import Mathlib.GroupTheory.SpecificGroups.Quaternion
import Summits.MatrixMultiplication.OmegaCensus.C2QuaternionNoLaw
import Summits.MatrixMultiplication.OmegaCensus.C2DihedralLowerBound
import Summits.MatrixMultiplication.OmegaCensus.DicyclicLawModOne
import Summits.MatrixMultiplication.OmegaCensus.DihedralLikeLawGap
import Summits.MatrixMultiplication.OmegaCensus.DicyclicLawClassification
import HarnessLib

/-!
# The law for `C₂ × Q_{4m}`: `β = 16⌊2m/3⌋ = 2β(Q_{4m})` unless `m ≡ 1 (mod 3)`

ω-census, family (b3).  Framing: lottery ticket; floor = certified bounds/negative ranges.

`C₂ × Q_{4m} = Multiplicative (ZMod 2) × QuaternionGroup m` is the dihedral-like group `G(ℤ₂ × ℤ_{2m}, (0, m))`, `|A| = 4m`.
* `c2_quaternion_volume_ge`: `β ≥ 2β(Q_{4m}) = 16⌊2m/3⌋` (product of `(C₂, 1, 1)` with the lifted dihedral family,
  `quaternion_volume_ge_law`), `m ≥ 3`.
* `c2_quaternion_law`: **`β(C₂ × Q_{4m}) = 16⌊2m/3⌋` exactly for `m ≥ 5`, `m ≢ 1 (mod 3)`** — `3 ∣ m`: the general law
  `4⌊2|A|/3⌋ = 32m/3`; `m ≡ 2 (mod 3)` (`|A| ≡ 2 (mod 3)`): the dicyclic law `8⌊|A|/3⌋` (`tpp_volume_le_law_dicyclicLike`).
* `c2_quaternion_law_mod_six_one`: **`m ≡ 1 (mod 6)`, `m ≥ 7`: `β = (32m − 8)/3`**, the mod-one law, ATTAINED (`A = ℤ₂ × ℤ_{2m}`
  with `2m ≡ 2 (mod 4)`: `z2zn_mod_one_law_attained_zero_half`, transported to the Mathlib group by
  `DihedralLikeGroup.equivOfPresentation`).
* `c2_quaternion_window_mod_six_four`: **`m ≡ 4 (mod 6)`: `16⌊2m/3⌋ = (32m−32)/3 ≤ β ≤ (32m−14)/3`** — the law is NOT
  attained (`no_mod_one_law_c2_quaternion`, hypothesis H′) and `law − 1` never occurs (`tpp_volume_mod_one_gap`); the census
  value at `m = 4` is the bottom, `β(C₂ × Q₁₆) = 32` (LRAT-checked, not kernel).
Compare `β(Q_{4n}) = 8⌊2n/3⌋` (`dicyclic_law_complete`), `β(ℤ_n ⋊ ℤ₄) = 8⌊2n/3⌋` (`semidirect_z4_law_complete`),
`β(C₂ × D_{2k})` (`c2_dihedral_law_even`).
-/

namespace Summit.MatrixMultiplication.OmegaCensus

open Literature.Combinatorics.Additive Finset
open Summit.MatrixMultiplication.MatrixMultiplication.Theorems.JuntaBranch.Planting (tpp_product)

section C2Q

variable {m : ℕ} [NeZero m]

/-- **`β(C₂ × Q_{4m}) ≥ 16⌊2m/3⌋ = 2β(Q_{4m})`** (`m ≥ 3`). [folklore] -/
theorem c2_quaternion_volume_ge (hm : 3 ≤ m) :
    ∃ S T U : Finset (Multiplicative (ZMod 2) × QuaternionGroup m), TripleProductProperty S T U ∧
      S.card * T.card * U.card = 16 * (2 * m / 3) := by
  obtain ⟨S, T, U, h, hvol⟩ := quaternion_volume_ge_law (n := m) hm
  refine ⟨univ ×ˢ S, {1} ×ˢ T, {1} ×ˢ U, tpp_product tpp_univ_one_one h, ?_⟩
  rw [card_product, card_product, card_product, card_univ, card_singleton, Fintype.card_multiplicative, ZMod.card]
  calc 2 * S.card * (1 * T.card) * (1 * U.card) = 2 * (S.card * T.card * U.card) := by ring
    _ = 16 * (2 * m / 3) := by rw [hvol]; ring

omit [NeZero m] in
/-- The presentation facts of `C₂ × Q_{4m}` as `G(ℤ₂ × ℤ_{2m}, (0,m))`, packaged: every dihedral-like theorem with the
standard hypothesis list applies. [folklore] -/
theorem c2_quaternion_presentation
    {P : Prop}
    (K : ∀ (ρ τ : ZMod 2 × ZMod (2 * m) → Multiplicative (ZMod 2) × QuaternionGroup m) (c₀ : ZMod 2 × ZMod (2 * m)),
      (∀ a b, ρ a * ρ b = ρ (a + b)) → (∀ a b, ρ a * τ b = τ (b - a)) → (∀ a b, τ a * ρ b = τ (a + b)) →
      (∀ a b, τ a * τ b = ρ (c₀ + b - a)) → Function.Injective ρ → Function.Injective τ → (∀ a b, ρ a ≠ τ b) →
      (∀ g, (∃ a, ρ a = g) ∨ (∃ a, τ a = g)) → c₀ = ((0 : ZMod 2), (m : ZMod (2 * m))) → P) : P :=
  K (fun p => (Multiplicative.ofAdd p.1, QuaternionGroup.a p.2)) (fun p => (Multiplicative.ofAdd p.1, QuaternionGroup.xa p.2))
    ((0 : ZMod 2), (m : ZMod (2 * m)))
    (fun a b => by
      simp only [Prod.mk_mul_mk, QuaternionGroup.a_mul_a, ← ofAdd_add, Prod.fst_add, Prod.snd_add])
    (fun a b => by
      simp only [Prod.mk_mul_mk, QuaternionGroup.a_mul_xa, ← ofAdd_add, Prod.fst_sub, Prod.snd_sub]
      rw [sub_eq_add_neg b.1, ZMod.neg_eq_self_mod_two, add_comm b.1])
    (fun a b => by
      simp only [Prod.mk_mul_mk, QuaternionGroup.xa_mul_a, ← ofAdd_add, Prod.fst_add, Prod.snd_add])
    (fun a b => by
      simp only [Prod.mk_mul_mk, QuaternionGroup.xa_mul_xa, ← ofAdd_add, Prod.fst_sub, Prod.snd_sub, Prod.fst_add,
        Prod.snd_add, zero_add]
      rw [sub_eq_add_neg b.1, ZMod.neg_eq_self_mod_two, add_comm b.1])
    (fun a b hab => by
      simp only [Prod.mk.injEq, QuaternionGroup.a.injEq] at hab
      exact Prod.ext (Multiplicative.ofAdd.injective hab.1) hab.2)
    (fun a b hab => by
      simp only [Prod.mk.injEq, QuaternionGroup.xa.injEq] at hab
      exact Prod.ext (Multiplicative.ofAdd.injective hab.1) hab.2)
    (fun a b hab => by simp at hab)
    (fun g => by
      obtain ⟨i, q⟩ := g
      cases q with
      | a j => exact Or.inl ⟨(Multiplicative.toAdd i, j), rfl⟩
      | xa j => exact Or.inr ⟨(Multiplicative.toAdd i, j), rfl⟩)
    rfl

/-- **The general law in `C₂ × Q_{4m}`**: `|S||T||U| ≤ 4⌊8m/3⌋`. [folklore] -/
theorem c2_quaternion_tpp_volume_le_law {S T U : Finset (Multiplicative (ZMod 2) × QuaternionGroup m)}
    (h : TripleProductProperty S T U) : S.card * T.card * U.card ≤ 4 * (8 * m / 3) := by
  haveI : NeZero (2 * m) := ⟨by have := NeZero.ne m; omega⟩
  refine c2_quaternion_presentation (m := m) fun ρ τ c₀ hρρ hρτ hτρ hττ hρ hτ hne hsurj _ => ?_
  have key := tpp_volume_le_law_dihedralLike hρρ hρτ hτρ hττ hρ hτ hne hsurj
    (by rw [Fintype.card_prod, ZMod.card, ZMod.card]; have := NeZero.ne m; omega) h
  rw [Fintype.card_prod, ZMod.card, ZMod.card] at key
  have e : 2 * (2 * (2 * m)) = 8 * m := by ring
  rwa [e] at key

/-- **`β(C₂ × Q_{4m}) = 16⌊2m/3⌋` for `m ≥ 5`, `m ≢ 1 (mod 3)`** (both halves kernel). [folklore] -/
theorem c2_quaternion_law (hm : 5 ≤ m) (hmod : m % 3 ≠ 1) :
    (∀ S T U : Finset (Multiplicative (ZMod 2) × QuaternionGroup m), TripleProductProperty S T U →
        S.card * T.card * U.card ≤ 16 * (2 * m / 3)) ∧
    ∃ S T U : Finset (Multiplicative (ZMod 2) × QuaternionGroup m), TripleProductProperty S T U ∧
      S.card * T.card * U.card = 16 * (2 * m / 3) := by
  haveI : NeZero (2 * m) := ⟨by omega⟩
  refine ⟨fun S T U h => ?_, c2_quaternion_volume_ge (by omega)⟩
  by_cases h0 : m % 3 = 0
  · have := c2_quaternion_tpp_volume_le_law h
    omega
  · -- `m ≡ 2 (mod 3)`: the dicyclic law
    refine c2_quaternion_presentation (m := m) fun ρ τ c₀ hρρ hρτ hτρ hττ hρ hτ hne hsurj hc => ?_
    have hc0 : c₀ ≠ 0 := by
      rw [hc]; intro h0'
      have h1 : (m : ZMod (2 * m)) = 0 := congrArg Prod.snd h0'
      rw [ZMod.natCast_eq_zero_iff] at h1
      have := Nat.le_of_dvd (by omega) h1
      omega
    have key := tpp_volume_le_law_dicyclicLike hρρ hρτ hτρ hττ hρ hτ hne hsurj (two_c0_eq_zero hρτ hτρ hττ hτ) hc0
      (by rw [Fintype.card_prod, ZMod.card, ZMod.card]; omega)
      (by rw [Fintype.card_prod, ZMod.card, ZMod.card]; omega) h
    rw [Fintype.card_prod, ZMod.card, ZMod.card] at key
    omega

/-- **`m ≡ 1 (mod 6)`, `m ≥ 7`: `β(C₂ × Q_{4m}) = (32m − 8)/3`**, the mod-one law, attained (transport of
`z2zn_mod_one_law_attained_zero_half`, `2m ≡ 2 (mod 4)`). [folklore] -/
theorem c2_quaternion_law_mod_six_one (hmod : m % 6 = 1) (hm : 7 ≤ m) :
    (∀ S T U : Finset (Multiplicative (ZMod 2) × QuaternionGroup m), TripleProductProperty S T U →
        3 * (S.card * T.card * U.card) + 8 ≤ 32 * m) ∧
    ∃ S T U : Finset (Multiplicative (ZMod 2) × QuaternionGroup m), TripleProductProperty S T U ∧
      3 * (S.card * T.card * U.card) + 8 = 32 * m := by
  haveI : NeZero (2 * m) := ⟨by omega⟩
  haveI : Fact (2 ∣ 2 * m) := ⟨dvd_mul_right 2 m⟩
  refine ⟨fun S T U h => ?_, ?_⟩
  · have := c2_quaternion_tpp_volume_le_law h
    omega
  · obtain ⟨S, T, U, h, hV⟩ := z2zn_mod_one_law_attained_zero_half (n := 2 * m) (by omega) (by omega) (by omega)
    have hdiv : ((2 * m / 2 : ℕ) : ZMod (2 * m)) = (m : ZMod (2 * m)) := by
      rw [Nat.mul_div_cancel_left m (by norm_num)]
    refine c2_quaternion_presentation (m := m) fun ρ τ c₀ hρρ hρτ hτρ hττ hρ hτ hne hsurj hc => ?_
    have hττ' : ∀ a b, τ a * τ b = ρ ((((0 : ZMod 2), ((2 * m / 2 : ℕ) : ZMod (2 * m))) : ZMod 2 × ZMod (2 * m)) + b - a) :=
      fun a b => by rw [hττ, hc, hdiv]
    let e := DihedralLikeGroup.equivOfPresentation hρρ hρτ hτρ hττ' hρ hτ hne hsurj
    obtain ⟨S', T', U', h', hV'⟩ := exists_tpp_volume_of_mulEquiv e ⟨S, T, U, h, rfl⟩
    refine ⟨S', T', U', h', ?_⟩
    rw [hV']; rw [Fintype.card_prod, ZMod.card, ZMod.card] at hV; omega

/-- **`m ≡ 4 (mod 6)`: `(32m − 32)/3 = 16⌊2m/3⌋ ≤ β(C₂ × Q_{4m}) ≤ (32m − 14)/3`** — the mod-one law is not attained (H′,
`no_mod_one_law_c2_quaternion`) and `law − 1` never occurs (`tpp_volume_mod_one_gap`). [folklore] -/
theorem c2_quaternion_window_mod_six_four (hmod : m % 6 = 4) :
    (∀ S T U : Finset (Multiplicative (ZMod 2) × QuaternionGroup m), TripleProductProperty S T U →
        3 * (S.card * T.card * U.card) + 14 ≤ 32 * m) ∧
    ∃ S T U : Finset (Multiplicative (ZMod 2) × QuaternionGroup m), TripleProductProperty S T U ∧
      S.card * T.card * U.card = 16 * (2 * m / 3) := by
  haveI : NeZero (2 * m) := ⟨by omega⟩
  refine ⟨fun S T U h => ?_, c2_quaternion_volume_ge (by omega)⟩
  have hne := no_mod_one_law_c2_quaternion (m := m) ⟨m / 2, by omega⟩ (by omega) h
  refine c2_quaternion_presentation (m := m) fun ρ τ c₀ hρρ hρτ hτρ hττ hρ hτ hne' hsurj _ => ?_
  have key := tpp_volume_mod_one_gap hρρ hρτ hτρ hττ hρ hτ hne' hsurj
    (by rw [Fintype.card_prod, ZMod.card, ZMod.card]; omega)
    (by rw [Fintype.card_prod, ZMod.card, ZMod.card]; omega) h
  rw [Fintype.card_prod, ZMod.card, ZMod.card] at key
  omega

end C2Q

end Summit.MatrixMultiplication.OmegaCensus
● ● ● ●
Work instruction:
What is wanted is every line from the first line of the entries through the line that contains "# The law for", given again exactly.

Solution to the problem:
import Mathlib.GroupTheory.SpecificGroups.Quaternion
import Summits.MatrixMultiplication.OmegaCensus.C2QuaternionNoLaw
import Summits.MatrixMultiplication.OmegaCensus.C2DihedralLowerBound
import Summits.MatrixMultiplication.OmegaCensus.DicyclicLawModOne
import Summits.MatrixMultiplication.OmegaCensus.DihedralLikeLawGap
import Summits.MatrixMultiplication.OmegaCensus.DicyclicLawClassification
import HarnessLib

/-!
# The law for `C₂ × Q_{4m}`: `β = 16⌊2m/3⌋ = 2β(Q_{4m})` unless `m ≡ 1 (mod 3)`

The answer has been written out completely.